The Tor didn’t understand what happened next until it was over; but somehow, by luck or inspiration, Master Barsonage achieved his aim.

Both Masters ceased their translation at the same moment.

The chasm blinked out of existence.

Now there was solid ground where the avalanche had fallen. Stone and soil occupied the space which the rockfall had filled.

In the convulsion, the Tor’s horse stumbled, nearly lost its footing. With a spasm like an eruption, the closed earth spat the entire rockfall straight into the air.

Without transition, the battle howl changed to screams and chaos. Hundreds of Cadwals died in the blast while they tried to cross the vanished chasm; hundreds more were crushed by the rejected rock as it plunged back to the ground, blocking the valley from wall to wall. Granite thunder and groaning swallowed the sound of war drums.

Unfortunately, the High King still had as many as two thousand men inside the valley – men still charging to kill the Masters, shatter the mirrors. And King Joyse’s reinforcements were still too far away.

The Castellan’s archers recovered their wits enough to begin shooting. But their arrows were too few, and the Cadwals were well armored. Men with swords swarmed up into the rocks, fighting to reach the Masters.

Master Barsonage had scuttled downward, vanished into a gap the Tor couldn’t see. That movement told the Cadwals exactly where their target was. Spared the necessity of searching, they surged ahead.

With Ribuld beside him, the Tor crashed against the rear of the Cadwal force.

His sword was heavy: his whole body was heavy, weighted with pain and bereavement. He hacked at the Cadwals from side to side, once on the left, once on the right, back and forth; and each blow seemed to shear helmets and heads, breastplates and leather.

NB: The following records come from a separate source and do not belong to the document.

/-- **`ϑ([a]_f x) = [a]_{f'}(ϑ x)`** on `𝔪_ℂ` (evaluation of `ϑ ∘ [a]_f = [a]_{f'} ∘ ϑ`).
[cite: LubinTate1965, Lemma p. 385, (18)] -/
theorem evalPt₁_compSeriesC_homC (a : 𝒪[F]) (x : (maxNilIdealC F).toIdeal) :
    evalPt₁ (maxNilIdealC F) (compSeriesC hπ hσ₀ u hε) (constantCoeff_compSeriesC hπ hσ₀ u hε)
        (evalPt₁ (maxNilIdealC F) (homC hπ a) (constantCoeff_homC hπ a) x) =
      evalPt₁ (maxNilIdealC F) (homC' hπ u a) (constantCoeff_homC' hπ u a)
        (evalPt₁ (maxNilIdealC F) (compSeriesC hπ hσ₀ u hε) (constantCoeff_compSeriesC hπ hσ₀ u hε) x) := by
  -- the series identity, transported to the discrete copy
  have hser : PowerSeries.subst (homC hπ a) (compSeriesC hπ hσ₀ u hε) =
      PowerSeries.subst (compSeriesC hπ hσ₀ u hε) (homC' hπ u a) := by
    have h := congrArg (PowerSeries.map (UnrCoeff.of F).toRingHom) (subst_hom_ltComparison hπ hσ₀ u hε a)
    have hs1 : PowerSeries.HasSubst ((hom (isLTRing_integer F hπ) (isLTSeries_ltPoly F) (isLTSeries_ltPoly F) a).map
        (algebraMap 𝒪[F] (maxUnramifiedCompletion F))) :=
      PowerSeries.HasSubst.of_constantCoeff_zero' (constantCoeff_map_hom _ _ _ a)
    have hs2 : PowerSeries.HasSubst (ltComparison hπ hσ₀ u hε) :=
      PowerSeries.HasSubst.of_constantCoeff_zero' (constantCoeff_ltComparison hπ hσ₀ u hε)
    erw [PowerSeries.map_subst hs1, PowerSeries.map_subst hs2] at h
    rw [compSeriesC, homC, homC', intToUnrCoeff, PowerSeries.map_comp, RingHom.comp_apply, RingHom.comp_apply]
    exact h
  have hc1 : (PowerSeries.subst (homC hπ a) (compSeriesC hπ hσ₀ u hε)).constantCoeff = 0 := by
    rw [PowerSeries.subst_def]
    exact MvPowerSeries.constantCoeff_subst_eq_zero
      (MvPowerSeries.hasSubst_of_constantCoeff_zero fun _ => constantCoeff_homC hπ a)
      (fun _ => constantCoeff_homC hπ a) (constantCoeff_compSeriesC hπ hσ₀ u hε)
  have hc2 : (PowerSeries.subst (compSeriesC hπ hσ₀ u hε) (homC' hπ u a)).constantCoeff = 0 := by
    rw [PowerSeries.subst_def]
    exact MvPowerSeries.constantCoeff_subst_eq_zero
      (MvPowerSeries.hasSubst_of_constantCoeff_zero fun _ => constantCoeff_compSeriesC hπ hσ₀ u hε)
      (fun _ => constantCoeff_compSeriesC hπ hσ₀ u hε) (constantCoeff_homC' hπ u a)
  have h1 := evalPt₁_subst (maxNilIdealC F) (τ := Unit) (homC hπ a : MvPowerSeries Unit (UnrCoeff F))
    (constantCoeff_homC hπ a) (compSeriesC hπ hσ₀ u hε) (constantCoeff_compSeriesC hπ hσ₀ u hε) hc1 (fun _ => x)
  have h2 := evalPt₁_subst (maxNilIdealC F) (τ := Unit) (compSeriesC hπ hσ₀ u hε : MvPowerSeries Unit (UnrCoeff F))
    (constantCoeff_compSeriesC hπ hσ₀ u hε) (homC' hπ u a) (constantCoeff_homC' hπ u a) hc2 (fun _ => x)
  rw [evalPt_congr (maxNilIdealC F) hser hc1 hc2] at h1
  exact (h1.symm.trans h2)

omit [IsNonarchimedeanLocalField F] in
/-- Composition of polynomials is substitution of power series (when the inner one has no constant
term). [folklore] -/
theorem coe_comp_eq_subst {R : Type*} [CommRing R] (p r : Polynomial R) (hr : r.coeff 0 = 0) :
    ((p.comp r : Polynomial R) : PowerSeries R) = PowerSeries.subst (r : PowerSeries R) (p : PowerSeries R) := by
  have hs : PowerSeries.HasSubst (r : PowerSeries R) := by
    refine PowerSeries.HasSubst.of_constantCoeff_zero' ?_
    rw [← PowerSeries.coeff_zero_eq_constantCoeff_apply, Polynomial.coeff_coe, hr]
  induction p using Polynomial.induction_on' with
  | add p q hp hq =>
    rw [Polynomial.add_comp, Polynomial.coe_add, Polynomial.coe_add, PowerSeries.subst_add hs, hp, hq]
  | monomial n a =>
    rw [← Polynomial.C_mul_X_pow_eq_monomial, Polynomial.mul_comp, Polynomial.C_comp,
      Polynomial.X_pow_comp, Polynomial.coe_mul, Polynomial.coe_pow, Polynomial.coe_C,
      Polynomial.coe_mul, Polynomial.coe_pow, Polynomial.coe_C, Polynomial.coe_X,
      PowerSeries.subst_mul hs, PowerSeries.subst_pow hs, PowerSeries.subst_C, PowerSeries.subst_X hs]
    rfl

omit [IsNonarchimedeanLocalField F] in
/-- The iterates commute with `f`: `f^{(n+1)} = f^{(n)} ∘ f`. [folklore] -/
theorem ltPolyIter_succ' [IsNonarchimedeanLocalField F] (π' : 𝒪[F]) (n : ℕ) :
    ltPolyIter F π' (n + 1) = (ltPolyIter F π' n).comp (ltPoly F π') := by
  induction n with
  | zero => rw [ltPolyIter_succ, ltPolyIter_zero, Polynomial.X_comp, Polynomial.comp_X]
  | succ n ih => rw [ltPolyIter_succ, ih, ← Polynomial.comp_assoc, ← ltPolyIter_succ, ih]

His horse plunged, stumbled, scrambled forward – somehow he kept his balance. His sword was his balance, his life: up and down, side to side, hacking with all its strength, while his belly filled up with blood.

Above him, the Cadwals who reached the Masters’ position seemed to be disappearing.

In their gap among the rocks, the Imagers concentrated grimly, working their translations against impossible odds.

That is to say, Master Barsonage concentrated grimly, grinding his courage into focus with such urgency that sweat stood on his skin and a dangerous flush darkened his face. For all the distress Master Harpool showed, he might as well have been performing translations in his sleep. Standing mostly behind his glass, with his eyes closed and an old man’s mumble on his lips, he kept his mirror open and simply let everything that came near it fall into the Image – trusting, no doubt, that the haste and frenzy of the Cadwals would spare him from a direct attack on his person.

The young Master wasn’t doing anything at all. He had slumped to the snow-packed floor; his glass leaned over him, useless. Something in him, some essential fortitude or will, had snapped. He had kept his translation open for the chasm until Master Barsonage had called for him to let it go; then his eyes had rolled back in his head, and he had crumbled.

The mirrors were vitaclass="underline" the Congery had nothing else to contribute to Mordant’s defense. Ignoring the young Imager, Master Barsonage forced himself to translate and translate, on and on, when every nerve in his body wailed to flinch away from the swords and blows and curses coming at him.